Records excerpted from a collection:
#####

/-- **The block integrals of the boson path term** (proof of THEOREM 2, p.30 L38 – p.31 L12): first link with the
profile `F₀` of `h_□G*_□h_□` ((198): `d′^{−1}e^{−O(1)d}`), the remaining links with the profile `F` of `R_□G*_□h_□`
((201): `(d′^{−1} + d′^{−2})e^{−O(1)d}` in the single-scale member):
`blockNest₂ Δ w F₀ F (n+1) x bs y = ∫_{Δ(bs 0)}dx_1 F₀(x,x_1)·blockNest Δ w F n x_1 (tail bs) y`, `blockNest₂ … 0 x bs y = F₀(x,y)`.
[cite: Dimock2004QED3TorusII, §3.3 proof of Thm 2 (199)–(203) p.30 L38 – p.31 L12] -/
def blockNest₂ (Δ : B → Finset X) (w : ℝ) (F₀ F : X → X → ℝ) : (n : ℕ) → X → (Fin n → B) → X → ℝ
  | 0, x, _, y => F₀ x y
  | n + 1, x, bs, y => ∑ x₁ ∈ Δ (bs 0), w * (F₀ x x₁ * blockNest Δ w F n x₁ (Fin.tail bs) y)

variable [Fintype X]

/-- **The undecomposed boson majorant**: `fullNest₂ w F₀ F (n+1) x y = ∫dx_1 F₀(x,x_1)·fullNest w F n x_1 y`,
`fullNest₂ … 0 x y = F₀(x,y)`. [cite: Dimock2004QED3TorusII, §3.3 proof of Thm 2 (199) p.30 L38–45] -/
def fullNest₂ (w : ℝ) (F₀ F : X → X → ℝ) : (n : ℕ) → X → X → ℝ
  | 0, x, y => F₀ x y
  | n + 1, x, y => ∑ x₁, w * (F₀ x x₁ * fullNest w F n x₁ y)

variable {E : Type*} [NormedRing E] [NormedAlgebra ℝ E]

/-- **The boson analogue of (153)**: `‖Ks 0(u,v)‖ ≤ a₀F₀(u,v)` ((198)) and `‖Ks (j+1)(u,v)‖ ≤ aF(u,v)` ((201)),
`F₀, F ≥ 0`, give `‖pathKernel w Ks n x y‖ ≤ a₀aⁿ·fullNest₂ w F₀ F n x y`.
[cite: Dimock2004QED3TorusII, §3.3 proof of Thm 2 (199)–(201) p.30 L38–72] -/
theorem norm_pathKernel_le₂ {w : ℝ} (hw : 0 ≤ w) {F₀ F : X → X → ℝ} (hF : ∀ u v, 0 ≤ F u v) {a₀ a : ℝ}
    (ha : 0 ≤ a) (Ks : ℕ → X → X → E) (h0 : ∀ u v, ‖Ks 0 u v‖ ≤ a₀ * F₀ u v)
    (hS : ∀ j u v, ‖Ks (j + 1) u v‖ ≤ a * F u v) :
    ∀ (n : ℕ) (x y : X), ‖pathKernel w Ks n x y‖ ≤ a₀ * a ^ n * fullNest₂ w F₀ F n x y
  | 0, x, y => by simpa [pathKernel, fullNest₂] using h0 x y
  | n + 1, x, y => by
      have ih := norm_pathKernel_le hw hF ha n (fun j => Ks (j + 1)) a (hS 0) (fun j => hS (j + 1))
      show ‖∑ x₁, w • (Ks 0 x x₁ * pathKernel w (fun j => Ks (j + 1)) n x₁ y)‖
        ≤ a₀ * a ^ (n + 1) * ∑ x₁, w * (F₀ x x₁ * fullNest w F n x₁ y)
      calc ‖∑ x₁, w • (Ks 0 x x₁ * pathKernel w (fun j => Ks (j + 1)) n x₁ y)‖
          ≤ ∑ x₁, ‖w • (Ks 0 x x₁ * pathKernel w (fun j => Ks (j + 1)) n x₁ y)‖ := norm_sum_le _ _
        _ ≤ ∑ x₁, w * ((a₀ * F₀ x x₁) * (a * a ^ n * fullNest w F n x₁ y)) := by
            refine sum_le_sum fun x₁ _ => ?_
            rw [norm_smul, Real.norm_of_nonneg hw]
            refine mul_le_mul_of_nonneg_left ?_ hw
            exact (norm_mul_le _ _).trans
              (mul_le_mul (h0 x x₁) (ih x₁ y) (norm_nonneg _) ((norm_nonneg _).trans (h0 x x₁)))
        _ = a₀ * a ^ (n + 1) * ∑ x₁, w * (F₀ x x₁ * fullNest w F n x₁ y) := by
            rw [mul_sum]; exact sum_congr rfl fun x₁ _ => by ring

variable [Fintype B] [DecidableEq B]

/-- **(152) for the boson chain**: `fullNest₂ = Σ_{Δ_1,…,Δ_n} blockNest₂` over the fibre blocks.
[cite: Dimock2004QED3TorusII, §3.2 proof of Thm 1 Part III (152) p.24 L59–75 and §3.3 proof of Thm 2 p.30 L75 («Now we follow the proof of theorem 1»)] -/
theorem fullNest₂_eq_sum_blockNest₂ (blk : X → B) (w : ℝ) (F₀ F : X → X → ℝ) :
    ∀ (n : ℕ) (x y : X), fullNest₂ w F₀ F n x y
      = ∑ bs : Fin n → B, blockNest₂ (fun b => univ.filter fun u => blk u = b) w F₀ F n x bs y
  | 0, x, y => by
      rw [Fintype.sum_unique]
      rfl
  | n + 1, x, y => by
      set Δ : B → Finset X := fun b => univ.filter fun u => blk u = b with hΔ
      have ih : ∀ x₁, fullNest w F n x₁ y = ∑ bs : Fin n → B, blockNest Δ w F n x₁ bs y :=
        fun x₁ => fullNest_eq_sum_blockNest blk w F n x₁ y
      calc fullNest₂ w F₀ F (n + 1) x y
          = ∑ x₁, w * (F₀ x x₁ * fullNest w F n x₁ y) := rfl
        _ = ∑ b, ∑ x₁ ∈ Δ b, w * (F₀ x x₁ * fullNest w F n x₁ y) :=
            (sum_fiberwise univ blk _).symm
        _ = ∑ b, ∑ x₁ ∈ Δ b, ∑ bs : Fin n → B, w * (F₀ x x₁ * blockNest Δ w F n x₁ bs y) := by
            refine sum_congr rfl fun b _ => sum_congr rfl fun x₁ _ => ?_
            rw [ih x₁, mul_sum, mul_sum]
        _ = ∑ b, ∑ bs : Fin n → B, ∑ x₁ ∈ Δ b, w * (F₀ x x₁ * blockNest Δ w F n x₁ bs y) := by
            refine sum_congr rfl fun b _ => ?_
            rw [sum_comm]
        _ = ∑ p : B × (Fin n → B), ∑ x₁ ∈ Δ p.1, w * (F₀ x x₁ * blockNest Δ w F n x₁ p.2 y) := by
            rw [Fintype.sum_prod_type]
        _ = ∑ bs : Fin (n + 1) → B, blockNest₂ Δ w F₀ F (n + 1) x bs y := by
            refine Fintype.sum_equiv (Fin.consEquiv fun _ => B) _ _ fun p => ?_
            simp [Fin.consEquiv, blockNest₂]

end TwoProfile

section TwoProfileWalk

variable {X B : Type*} {Δ : B → Finset X} {w : ℝ}
variable {d P₀ P : X → X → ℝ} {blk : X → B} {ctr : B → X} {c r θ₀ θ : ℝ}

/-- **Iterating (202) and closing with (203).**  As in `blockNest_le_chain`, with the inner links of profile
`F = P·e^{−cd}` ((202): `Σ_{y∈Δ}wP(u,y)P(y,v) ≤ θP(u,v)`) and the first link of profile `F₀ = P₀·e^{−cd}` closed by (203):
`Σ_{y∈Δ}wP₀(u,y)P(y,v) ≤ θP₀(u,v)` (one constant `θ` for both):
`blockNest₂ Δ w F₀ F n x bs y ≤ (θe^{2cr})^n·e^{2cr}·P₀(x,y)·exp(−c·chainLen)` along the block centres — the profile of the
FIRST link survives at the ends (*"In the last step … the inequality is (203)"*).
[cite: Dimock2004QED3TorusII, §3.3 proof of Thm 2 (202)–(203) p.30 L75 – p.31 L9] -/
theorem blockNest₂_le_chain (hw : 0 ≤ w) (hθ : 0 ≤ θ) (hc : 0 ≤ c) (hP0 : ∀ u v, 0 ≤ P u v)
    (hP₀0 : ∀ u v, 0 ≤ P₀ u v)
    (hconv : ∀ (b : B) (u v : X), ∑ y ∈ Δ b, w * (P u y * P y v) ≤ θ * P u v)
    (hconv₀ : ∀ (b : B) (u v : X), ∑ y ∈ Δ b, w * (P₀ u y * P y v) ≤ θ * P₀ u v)
    (hsymm : ∀ u v, d u v = d v u) (htri : ∀ u v t, d u t ≤ d u v + d v t)
    (hrad : ∀ u, d u (ctr (blk u)) ≤ r) (hblk : ∀ b, ∀ u ∈ Δ b, blk u = b) :
    ∀ (n : ℕ) (x : X) (bs : Fin n → B) (y : X),
      blockNest₂ Δ w (fun u v => P₀ u v * Real.exp (-(c * d u v)))
          (fun u v => P u v * Real.exp (-(c * d u v))) n x bs y
        ≤ (θ * Real.exp (2 * c * r)) ^ n * Real.exp (2 * c * r) * P₀ x y *
            Real.exp (-c * chainLen (fun b b' => d (ctr b) (ctr b')) n (blk x) bs (blk y))
  | 0, x, bs, y => by
      have h := exp_link_le hsymm htri hrad hc x y
      show P₀ x y * Real.exp (-(c * d x y)) ≤ _
      calc P₀ x y * Real.exp (-(c * d x y))
          ≤ P₀ x y * (Real.exp (2 * c * r) * Real.exp (-c * d (ctr (blk x)) (ctr (blk y)))) :=
            mul_le_mul_of_nonneg_left h (hP₀0 x y)
        _ = _ := by simp only [chainLen]; ring
  | n + 1, x, bs, y => by
      set A := θ * Real.exp (2 * c * r) with hA
      set dB : B → B → ℝ := fun b b' => d (ctr b) (ctr b') with hdB
      set Q := Real.exp (2 * c * r) * (A ^ n * Real.exp (2 * c * r)) *
          Real.exp (-c * chainLen dB (n + 1) (blk x) bs (blk y)) with hQ
      have hQ0 : 0 ≤ Q := by positivity
      have hstep : ∀ x₁ ∈ Δ (bs 0),
          w * ((P₀ x x₁ * Real.exp (-(c * d x x₁))) *
            blockNest Δ w (fun u v => P u v * Real.exp (-(c * d u v))) n x₁ (Fin.tail bs) y)
            ≤ w * ((P₀ x x₁ * P x₁ y) * Q) := by
        intro x₁ hx₁
        have hb : blk x₁ = bs 0 := hblk (bs 0) x₁ hx₁
        have ih := blockNest_le_chain hw hθ hc hP0 hconv hsymm htri hrad hblk n x₁ (Fin.tail bs) y
        have hlink := exp_link_le hsymm htri hrad hc x x₁
        rw [hb] at ih hlink
        have hcl : chainLen dB (n + 1) (blk x) bs (blk y)
            = dB (blk x) (bs 0) + chainLen dB n (bs 0) (Fin.tail bs) (blk y) := rfl
        have hexp : Real.exp (-(c * d x x₁)) *
            Real.exp (-c * chainLen dB n (bs 0) (Fin.tail bs) (blk y))
            ≤ Real.exp (2 * c * r) * Real.exp (-c * chainLen dB (n + 1) (blk x) bs (blk y)) := by
          rw [hcl, show -c * (dB (blk x) (bs 0) + chainLen dB n (bs 0) (Fin.tail bs) (blk y))
              = -c * d (ctr (blk x)) (ctr (bs 0)) + -c * chainLen dB n (bs 0) (Fin.tail bs) (blk y) by
              rw [hdB]; ring, Real.exp_add, ← mul_assoc]
          exact mul_le_mul_of_nonneg_right hlink (Real.exp_pos _).le
        refine mul_le_mul_of_nonneg_left ?_ hw
        calc (P₀ x x₁ * Real.exp (-(c * d x x₁))) *
              blockNest Δ w (fun u v => P u v * Real.exp (-(c * d u v))) n x₁ (Fin.tail bs) y
            ≤ (P₀ x x₁ * Real.exp (-(c * d x x₁))) *
              (A ^ n * Real.exp (2 * c * r) * P x₁ y *
                Real.exp (-c * chainLen dB n (bs 0) (Fin.tail bs) (blk y))) :=
              mul_le_mul_of_nonneg_left ih (mul_nonneg (hP₀0 _ _) (Real.exp_pos _).le)
          _ = (P₀ x x₁ * P x₁ y) * (A ^ n * Real.exp (2 * c * r)) *
              (Real.exp (-(c * d x x₁)) * Real.exp (-c * chainLen dB n (bs 0) (Fin.tail bs) (blk y))) := by
              ring
          _ ≤ (P₀ x x₁ * P x₁ y) * (A ^ n * Real.exp (2 * c * r)) *
              (Real.exp (2 * c * r) * Real.exp (-c * chainLen dB (n + 1) (blk x) bs (blk y))) :=
              mul_le_mul_of_nonneg_left hexp (by have := hP₀0 x x₁; have := hP0 x₁ y; positivity)
          _ = (P₀ x x₁ * P x₁ y) * Q := by rw [hQ]; ring
      show ∑ x₁ ∈ Δ (bs 0), w * ((P₀ x x₁ * Real.exp (-(c * d x x₁))) *
            blockNest Δ w (fun u v => P u v * Real.exp (-(c * d u v))) n x₁ (Fin.tail bs) y) ≤ _
      calc ∑ x₁ ∈ Δ (bs 0), w * ((P₀ x x₁ * Real.exp (-(c * d x x₁))) *
            blockNest Δ w (fun u v => P u v * Real.exp (-(c * d u v))) n x₁ (Fin.tail bs) y)
          ≤ ∑ x₁ ∈ Δ (bs 0), w * ((P₀ x x₁ * P x₁ y) * Q) := sum_le_sum hstep
        _ = Q * ∑ x₁ ∈ Δ (bs 0), w * (P₀ x x₁ * P x₁ y) := sum_mul_const_factor _ _ _
        _ ≤ Q * (θ * P₀ x y) := mul_le_mul_of_nonneg_left (hconv₀ (bs 0) x y) hQ0
        _ = (θ * Real.exp (2 * c * r)) ^ (n + 1) * Real.exp (2 * c * r) * P₀ x y *
            Real.exp (-c * chainLen dB (n + 1) (blk x) bs (blk y)) := by
            rw [hQ, hA]; ring

variable [Fintype B]

/-- **THEOREM 2's chain summed over the blocks** ((202)–(203) + (155)): under the hypotheses of `blockNest₂_le_chain` and
the one-point block sum `≤ K`: `Σ_{Δ_1,…,Δ_n} blockNest₂ ≤ e^{3cr}·(θKe^{2cr})^n·P₀(x,y)·e^{−(c∕2)d(x,y)}`.
[cite: Dimock2004QED3TorusII, §3.3 proof of Thm 2 p.30 L75 – p.31 L9 («The rest of the proof is as before»)] -/
theorem sum_blockNest₂_le (hw : 0 ≤ w) (hθ : 0 ≤ θ) (hc : 0 ≤ c) (hP0 : ∀ u v, 0 ≤ P u v)
    (hP₀0 : ∀ u v, 0 ≤ P₀ u v)
    (hconv : ∀ (b : B) (u v : X), ∑ y ∈ Δ b, w * (P u y * P y v) ≤ θ * P u v)
    (hconv₀ : ∀ (b : B) (u v : X), ∑ y ∈ Δ b, w * (P₀ u y * P y v) ≤ θ * P₀ u v)
    (hd0 : ∀ u v, 0 ≤ d u v) (hsymm : ∀ u v, d u v = d v u) (htri : ∀ u v t, d u t ≤ d u v + d v t)
    (hrad : ∀ u, d u (ctr (blk u)) ≤ r) (hblk : ∀ b, ∀ u ∈ Δ b, blk u = b) {K : ℝ}
    (hK : ∀ b : B, ∑ b', Real.exp (-(c / 2) * d (ctr b) (ctr b')) ≤ K) (n : ℕ) (x y : X) :
    ∑ bs : Fin n → B, blockNest₂ Δ w (fun u v => P₀ u v * Real.exp (-(c * d u v)))
        (fun u v => P u v * Real.exp (-(c * d u v))) n x bs y
      ≤ Real.exp (3 * c * r) * (θ * K * Real.exp (2 * c * r)) ^ n * P₀ x y *
          Real.exp (-(c / 2) * d x y) := by
  set dB : B → B → ℝ := fun b b' => d (ctr b) (ctr b') with hdB
  have hdB0 : ∀ a b, 0 ≤ dB a b := fun a b => hd0 _ _
  have hdBtri : ∀ a b e, dB a e ≤ dB a b + dB b e := fun a b e => htri _ _ _
  have hchain := sum_exp_chain_le (d := dB) hc hdB0 hdBtri hK n (blk x) (blk y)
  have hend : Real.exp (-(c / 2) * dB (blk x) (blk y))
      ≤ Real.exp (c * r) * Real.exp (-(c / 2) * d x y) := by
    rw [← Real.exp_add]
    apply Real.exp_le_exp.2
    have h1 := htri x (ctr (blk x)) y
    have h2 := htri (ctr (blk x)) (ctr (blk y)) y
    have h3 := hrad x
    have h4 := hrad y
    rw [hsymm] at h4
    have : dB (blk x) (blk y) = d (ctr (blk x)) (ctr (blk y)) := rfl
    nlinarith
  have hPxy := hP₀0 x y
  have h3 : Real.exp (3 * c * r) = Real.exp (2 * c * r) * Real.exp (c * r) := by
    rw [← Real.exp_add]; ring_nf
  calc ∑ bs : Fin n → B, blockNest₂ Δ w (fun u v => P₀ u v * Real.exp (-(c * d u v)))
          (fun u v => P u v * Real.exp (-(c * d u v))) n x bs y
      ≤ ∑ bs : Fin n → B, (θ * Real.exp (2 * c * r)) ^ n * Real.exp (2 * c * r) * P₀ x y *
            Real.exp (-c * chainLen dB n (blk x) bs (blk y)) :=
        sum_le_sum fun bs _ =>
          blockNest₂_le_chain hw hθ hc hP0 hP₀0 hconv hconv₀ hsymm htri hrad hblk n x bs y
    _ = (θ * Real.exp (2 * c * r)) ^ n * Real.exp (2 * c * r) * P₀ x y *
          ∑ bs : Fin n → B, Real.exp (-c * chainLen dB n (blk x) bs (blk y)) := by rw [mul_sum]
    _ ≤ (θ * Real.exp (2 * c * r)) ^ n * Real.exp (2 * c * r) * P₀ x y *
          (K ^ n * Real.exp (-(c / 2) * dB (blk x) (blk y))) :=
        mul_le_mul_of_nonneg_left hchain (by positivity)
    _ ≤ (θ * Real.exp (2 * c * r)) ^ n * Real.exp (2 * c * r) * P₀ x y *
          (K ^ n * (Real.exp (c * r) * Real.exp (-(c / 2) * d x y))) := by
        refine mul_le_mul_of_nonneg_left (mul_le_mul_of_nonneg_left hend ?_) (by positivity)
        have hK0 : 0 ≤ K := (hK (blk x)).trans' (sum_nonneg fun b _ => (Real.exp_pos _).le)
        positivity
    _ = Real.exp (3 * c * r) * (θ * K * Real.exp (2 * c * r)) ^ n * P₀ x y *
          Real.exp (-(c / 2) * d x y) := by
        rw [h3, mul_pow, mul_pow, mul_pow]; ring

#####

The expected answer is each line of the records above that includes the string "variable".

Answer area:
variable [Fintype X]
variable {E : Type*} [NormedRing E] [NormedAlgebra ℝ E]
variable [Fintype B] [DecidableEq B]
variable {X B : Type*} {Δ : B → Finset X} {w : ℝ}
variable {d P₀ P : X → X → ℝ} {blk : X → B} {ctr : B → X} {c r θ₀ θ : ℝ}
variable [Fintype B]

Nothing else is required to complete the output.